We suppose in the next cell that a semester is 6 months. This is fair, we don't really want to know the number of months spent **on campus**, we are intersted in knowing the number of months spent **as registered at EPFL**.

In [24]:
# Create one single big dataframe 
df = pd.concat(dfs)

# Drop the status
df = df.drop(['Statut'], axis=1)

# Drop people what does not contain Bachelor 1 and Bachelor 6
df = df.groupby('No Sciper').filter(lambda group: 'Bachelor semestre 1' in group['Semester'].unique()
                              and 'Bachelor semestre 6' in group['Semester'].unique())

# Count in each group, the number of entries in the semester column
df = df.groupby(['No Sciper', 'Nom Prénom', 'Civilité']).agg('count')

# Reset the index and group by sex
grouped = df.reset_index().groupby('Civilité')

# Get the values, these are the number of semester
female_values = grouped.get_group('Madame')['Semester']
male_values = grouped.get_group('Monsieur')['Semester']

# Suppose a semester is 6 months
female_values *= 6
male_values *= 6

Let's do a Two-Sample T-test on our values. We can apply this test because it tests if, given two sample means, we can say that the samples are significantly different or not.
Our Null Hypothesis $H_0$ here is that the two means are the same.

In [35]:
# Import the stats library
import scipy.stats as stats

# Perfom the T-test
stats.ttest_ind(female_values.values, male_values.values)

Ttest_indResult(statistic=-1.0643000334248713, pvalue=0.28784297465161934)

So in this case, the probability of getting our samples, given $H_0$ is true is $0.287$. Which is high, so we fail to reject the Null Hypothesis, and we say that **is not statistically significant**.

### Question 2

We will perfom a similar analysis on the master students. 
First we need to fetch all the data again, we are interested in the following tables : Master semestre 1, Master semestre 2, Master semestre 3 and Projet Master.
We decided to not take the two last years into account, the reason is we don't know yet if these students are going to stay at EPFL or not.
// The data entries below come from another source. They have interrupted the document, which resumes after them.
import Summits.ABC.IUTFork.Cor312VolumesRealAssembly
import Literature.IUT.LogVolume.TensorPacketMeasureModulus
import HarnessLib

/-!
# Branch E TEST vs S — VOLUME CHARACTERS AT THE REAL CARRIERS for an ARBITRARY `ℚ_p`-linear "Ism"
# (input of the volume-character dichotomy X-12 at the real level; abc-iut-E-t43)

Record file of the abc-iut cell, block E (rung LADDER-ABC:A2.E; seat abc-iut-E-t43; plan/E/E-LOCATION.md §L1 «Real level:
at `Thm311.Real.logShells` `ism` is a BINDER (Y₁ undecided)»; OBJECTS X-12). PROOF-ONLY over abc-iut-c312-5's verbatim volume
container (`Cor312Vol.SummandPieces`, `Real.summandPiecesDH`, `Real.padicPresentationDH`: Cor312VolumesSummands /
Cor312VolumesPadicSummands / Cor312VolumesRealDH / Cor312VolumesRealAssembly) and the Haar-modulus file
`Literature/IUT/LogVolume/TensorPacketMeasureModulus.lean` (abc-iut-E-t43): 0 new definitions, nothing asserted. **No side is
taken** on [IUTchIII] Cor. 3.12 or on any author; typed ≠ proved ≠ endorsed.

## WHAT IS PROVED

§1 (any summand container `V`, any packet `(j, v_ℚ)`): a packet automorphism `Φ` intertwined by the comparison `e` with a
SUMMANDWISE family of bijections `ψ_{v⃗}` of the summands `M_{v⃗}`, each carrying admissible sets to admissible sets with
log-measure shifted by a constant `χ_{v⃗}` («summand character»), transports admissibility both ways and shifts the packet
log-volume of every admissible region by the constant `Σ_{v⃗} w_{v⃗}·χ_{v⃗}` — the VOLUME CHARACTER of `Φ` at `(j, v_ℚ)`
(`adm_iff_and_logvol_add_of_summandwise`). The measure-preserving case `χ ≡ 0` is abc-iut-c312-5's
`PreservesRegions.summandwise` + `adm_image_iff` / `logvol_image_eq`; in general a container-PRESERVING `Ψ` gives character `0`
(`adm_iff_and_logvol_add_zero_of_preservesRegions`).

§2 (THE REAL PRIME PACKETS `F_{v_0} ⊗_{ℚ_p} ⋯ ⊗_{ℚ_p} F_{v_j}` of Dupuy–Hilado Def. 3.6.1, c312-5's `padicPresentationDH` at `v_ℚ = p`):
EVERY factor-and-summand-wise family `⊗_i ⊕_v g_{i,v}` of `ℚ`-linear automorphisms of the completions `K_v` that are
`ℚ_p`-LINEAR in the p-adic coordinates (`hg'`; NO lattice / log-shell condition — this covers Mochizuki's «Ism» isometries,
Dupuy–Hilado's lattice automorphisms `ismDH`, AND Joshi's valuation-rescaling «ℚ_p-linear isomorphisms σ» of [J-III] §8.11.1
p.91 l.38–46 read on `K_v`) acts on the verbatim container with a VOLUME CHARACTER: admissibility both ways, and
`logvol(Φ·A) = logvol(A) + Σ_{v⃗} w_{v⃗}·log μ̄_{v⃗}((⊗_a g'_{a,v⃗ a})((R_I)^∼))` for every admissible `A`
(`realDH_factorwise_character`) — by §1 with the summand maps `⊗_{a,ℚ_p} g'_{a,v⃗(a)}` (c312-5's intertwining on pure tensors)
and the Haar MODULUS of a `ℚ_p`-linear automorphism of a tensor packet (`packetLogμ_image_linearEquiv`).

Consequence (the sequel `Joshi/TestRealIsmDichotomy.lean`): for the real carriers `Thm311.Real.logShells X logv Aut Ism` with ANY
`ℚ_p`-linear strip-automorphism / Ism binders, every (Ind1)/(Ind2) generator has a volume character at every packet, so the
volume-character dichotomy `Joshi.not_indCoversQ_or_not_statement` (p431585) applies unconditionally: at the real level the
binder `ism` is DECIDED EITHER WAY — isometric at the honest packet ⇒ S unreachable by indeterminacy moves; rescaling ⇒
`−|log(Θ)| = ⊤` as typed. [claim: Mochizuki2012, status: disputed] [claim: Joshi2024ATS3, status: disputed]
[cite: DupuyHilado2025, Def. 3.6.1, §4.9] [cite: MochizukiAbsTopIII2015, Prop. 5.7 (i)(b) p. 138]. Standard axioms only; no `sorry`.
-/

noncomputable section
For example, a Master 1 student this current year would be counted as staying only one semester at EPFL, which is wrong, he would probably finish his master here, so we can't count him.

In [33]:
# We need to redefine the pedagocial periods 
peda_period = [['Master semestre 1', 'Master semestre 3', 'Projet Master automne'], 
               ['Master semestre 2', 'Projet Master printemps']]
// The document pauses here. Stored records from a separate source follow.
/-- **The (analytic) root number of `101a1` is `−1`, from the Modularity Theorem alone** (tree `rootNumber_eq_algebraicRootNumber_of_squarefree`, Atkin–Lehner at
squarefree level). [cite: CremonaAlgorithms1997, Table 1 (101A1)] [cite: BCDTJAMS2001, Thm. A] [cite: KellockDokchitser2023, Cor. 2.5] -/
theorem rootNumber_101A1 (hmod : exists_isNewformOf) :
    haveI := isElliptic_101A1
    (⟨0, 1, 1, -1, -1⟩ : WeierstrassCurve ℚ).rootNumber = -1 := by
  haveI := isElliptic_101A1
  rw [(WeierstrassCurve.rootNumber_eq_algebraicRootNumber_of_squarefree _ squarefree_conductorNorm_101A1 hmod)
    (fun v h => (not_hasAdditiveReductionAt_101A1 v h).elim), algebraicRootNumber_101A1]

/-- `ord_{s=1} L(101a1, s)` is odd, from the Modularity Theorem alone (`w = −1` and the unconditional half of parity). [cite: SilvermanAEC2009, C.16 Thm. 16.3 and remark, p. 451] -/
theorem odd_analyticRank_101A1 (hmod : exists_isNewformOf) :
    haveI := isElliptic_101A1
    Odd (⟨0, 1, 1, -1, -1⟩ : WeierstrassCurve ℚ).analyticRank :=
  haveI := isElliptic_101A1
  WeierstrassCurve.odd_analyticRank_of_rootNumber_eq_neg_one (rootNumber_101A1 hmod)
# We also decided to not take the two last years into account.
acad_period = acad_period[:-2]

# Define a list of dataframes
dfs = []

# Get all the possible files
for year in acad_period: 
    for season in semester_type:
        # Take only odd or even semesters, depending on the season
        semesters = peda_period[0] if season == semester_type[0] else peda_period[1]
        for sem in semesters: 
            filters = [section, year, season, sem]
            filename = 'data/' + '_'.join(filters)
            
            # Get the request parameters
            params = get_parameters(format, [section, year, season, sem])
            
            # Save the data
            get_data(params, format, filename)
            
            # Read the file
            try:
                df = pd.read_html(filename + '.' + format, skiprows=[0], header=0)[0]
            except IndexError:
                print('File %s empty, skipping it...' % filename)
            
            # Drop the NaN values, add the semester column
            df['Semester'] = sem
            df = df.dropna(axis=1, how='all')
            
            # Add to the list
            dfs.append(df)

File data/Informatique_2014-2015_Semestre de printemps_Projet Master printemps empty, skipping it...
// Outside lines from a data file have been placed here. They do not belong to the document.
import Mathlib.Analysis.ODE.ExistUnique
import Mathlib.Analysis.Calculus.Deriv.MeanValue
import Mathlib.Analysis.Calculus.FDeriv.Equiv
import Literature.Analysis.ODE.FlowWithin
import HarnessLib

/-!
# Flows of vector fields on a half-space, within the half-space

Trunk: analysis / ODE (serving the collar neighbourhood theorem for compact manifolds with
boundary, `Literature/Topology/FourManifolds/BoundaryFlowout.lean`, fact seat
`provefact-Literature.SPC4.exists_diffeomorph_comp_incl_eq`; the same local analysis is the ODE input
of Milnor's product theorem `Literature.Topology.FourManifolds.Cobordism.Milnor1965_exists_diffeomorph_of_mlineDeriv_eq_one`).

In Mathlib's formalism a chart of a manifold with boundary takes values in the closed half-space
`{x | 0 ≤ x 0}` and a smooth vector field read in a chart is only `C^∞` *within* the half-space
(`ContDiffOn`; no extension to an open set is available).  Milnor (*Lectures on the h-cobordism
theorem* (1965), proof of Thm. 3.4) and Lee (*Introduction to Smooth Manifolds* (2013), proof of
Thm. 9.24) extend the field across the boundary and integrate; here the field `V` is extended by
the **Lipschitz retraction** `pr` onto the half-space (`V ∘ pr`, Lipschitz but not smooth), which
is enough for Picard–Lindelöf, and smoothness is recovered *within* the half-space from the
variational-equation theorem `Literature.Analysis.ODE.IsFlowWithin.contDiffOn` of `FlowWithin.lean` once the
solutions are known to stay in the half-space.  Everything is proved; no named facts.

## Contents

* `Literature.ODE.halfSpace ℓ = {x | 0 ≤ ℓ x}` for `ℓ : E →L[ℝ] ℝ`; `Literature.ODE.IsHalfSpaceRetraction ℓ pr`
  (`pr` is `1`-Lipschitz, retracts onto the half-space, and sends the outside to `{ℓ = 0}`);
  `IsHalfSpaceRetraction.lipschitzOnWith_comp` (`V ∘ pr` is Lipschitz on balls centred in the
  half-space).
* Real analysis: `Icc_nonneg_of_hasDerivWithinAt_pos` (a continuous function on `[a, b]`,
  nonnegative at `a`, with positive derivative wherever negative, is nonnegative — "last exit
  time" argument), `eq_add_of_hasDerivWithinAt_one`, `nonneg_of_hasDerivWithinAt_of_le`.
* `pos_apply_of_fderivWithin_apply_eq_one` — **inward pointing from a level function**: if
  `g ≥ 0` is differentiable within the trace `A` of a ball on the half-space, vanishes on the
  boundary hyperplane, and `dg(V) = 1` on `A`, then `ℓ (V x) > 0` at boundary points of `A`.
* `exists_flow_mem_closedBall` — Mathlib's Picard–Lindelöf flow together with the confinement
  of the solutions to the ball of the hypotheses (part of Mathlib's construction
  `ODE.FunSpace`, not of its exported statements).
* `Literature.ODE.FlowBox pr V p R` and `nonempty_flowBox` — at a point `p` of the half-space, for `V`
  of class `C¹` within `{ℓ ≥ 0} ∩ B(p, R)`: radii `0 < r < R' < R`, a time `ε > 0` and the local
  flow of `V ∘ pr` on `closedBall p r × [-ε, ε]`, confined to `closedBall p R'`.
* `FlowBox.flow_mem_halfSpace` — **forward invariance**: if `V` points inward on the boundary
  hyperplane, solutions starting in the half-space stay in it on `[0, ε]` (so they solve
  `u' = V u` there, `FlowBox.hasDerivWithinAt_Icc`).
* `FlowBox.level_eq_add` (`g (flow x t) = g x + t`, Milnor's "`f(ψ_y(s)) = s`"),
  `FlowBox.flow_mem_halfSpace_of_neg` (**backward invariance** on `[-g x, 0]` when `g` vanishes
  on the boundary hyperplane: the solution through `x` reaches the boundary backward exactly at
  time `-g x`), `FlowBox.level_eq_add_of_level`, `FlowBox.flow_neg_level_mem`.
* `FlowBox.contDiffOn_flow` — the flow is `C^n` within `({ℓ ≥ 0} ∩ B(p, r)) × [0, ε]`;
  `FlowBox.contDiffOn_flow_levelDomain` — and within
  `Ω± = {(x, t) | x ∈ {ℓ ≥ 0} ∩ B(p, r), g x < ε, -g x ≤ t ≤ ε}` (`levelDomain`, which has the
  unique differentiability property as the image of a product under the shear `levelShear`,
  `UniqueDiffOn.image`); `FlowBox.contDiffOn_flow_neg_level` — the **retraction to the zero
  level** `x ↦ flow x (-g x)` is `C^n` within `{ℓ ≥ 0} ∩ B(p, r) ∩ {g < ε}` (Milnor's
  "`h⁻¹(y) = (ψ_y(0), f(y))`" is smooth).

## References

* S. Lang, *Differential and Riemannian Manifolds*, GTM 160, Springer (1995), Ch. IV §1,
  Thm. 1.14, Thm. 1.16 (smooth dependence; here within a convex set via `FlowWithin.lean`).
  [Lang1995]
* J. Milnor, *Lectures on the h-cobordism theorem*, Princeton (1965), proof of Thm. 3.4
  (integral curves from the boundary, `f(ψ_y(s)) = s`, `h⁻¹(y) = (ψ_y(0), f(y))`).
  [MilnorHCobordism1965]
* J. M. Lee, *Introduction to Smooth Manifolds*, 2nd ed., GTM 218 (2013), Thm. 9.24 (boundary
  flowout theorem) and its proof (inward-pointing fields, invariance). [LeeSmoothManifolds2013]
* M. W. Hirsch, *Differential Topology*, GTM 33 (1976), §6.2 (vector fields on `∂`-manifolds).
  [Hirsch1976]
-/

open Set Metric Filter Topology
open scoped NNReal ContDiff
Now we can start to process the data :

In [42]:
# Create one big data frame
df = pd.concat(dfs)

# Let's drop the exchange related columns, that we dont use in this context
df = df.drop(['Ecole Echange', 'Type Echange', 'Statut'], axis=1)

# Group by students, this gives us the number of Mineur, Semesters and Specialisations for each student
df = df.groupby(['No Sciper', 'Nom Prénom', 'Civilité']).agg('count')

# Compute the average stay at EPFL
average_stay = df['Semester'].mean()
print('The average stay at EPFL for a master student is %f semesters.' % average_stay)

The average stay at EPFL for a master student is 3.096022 semesters.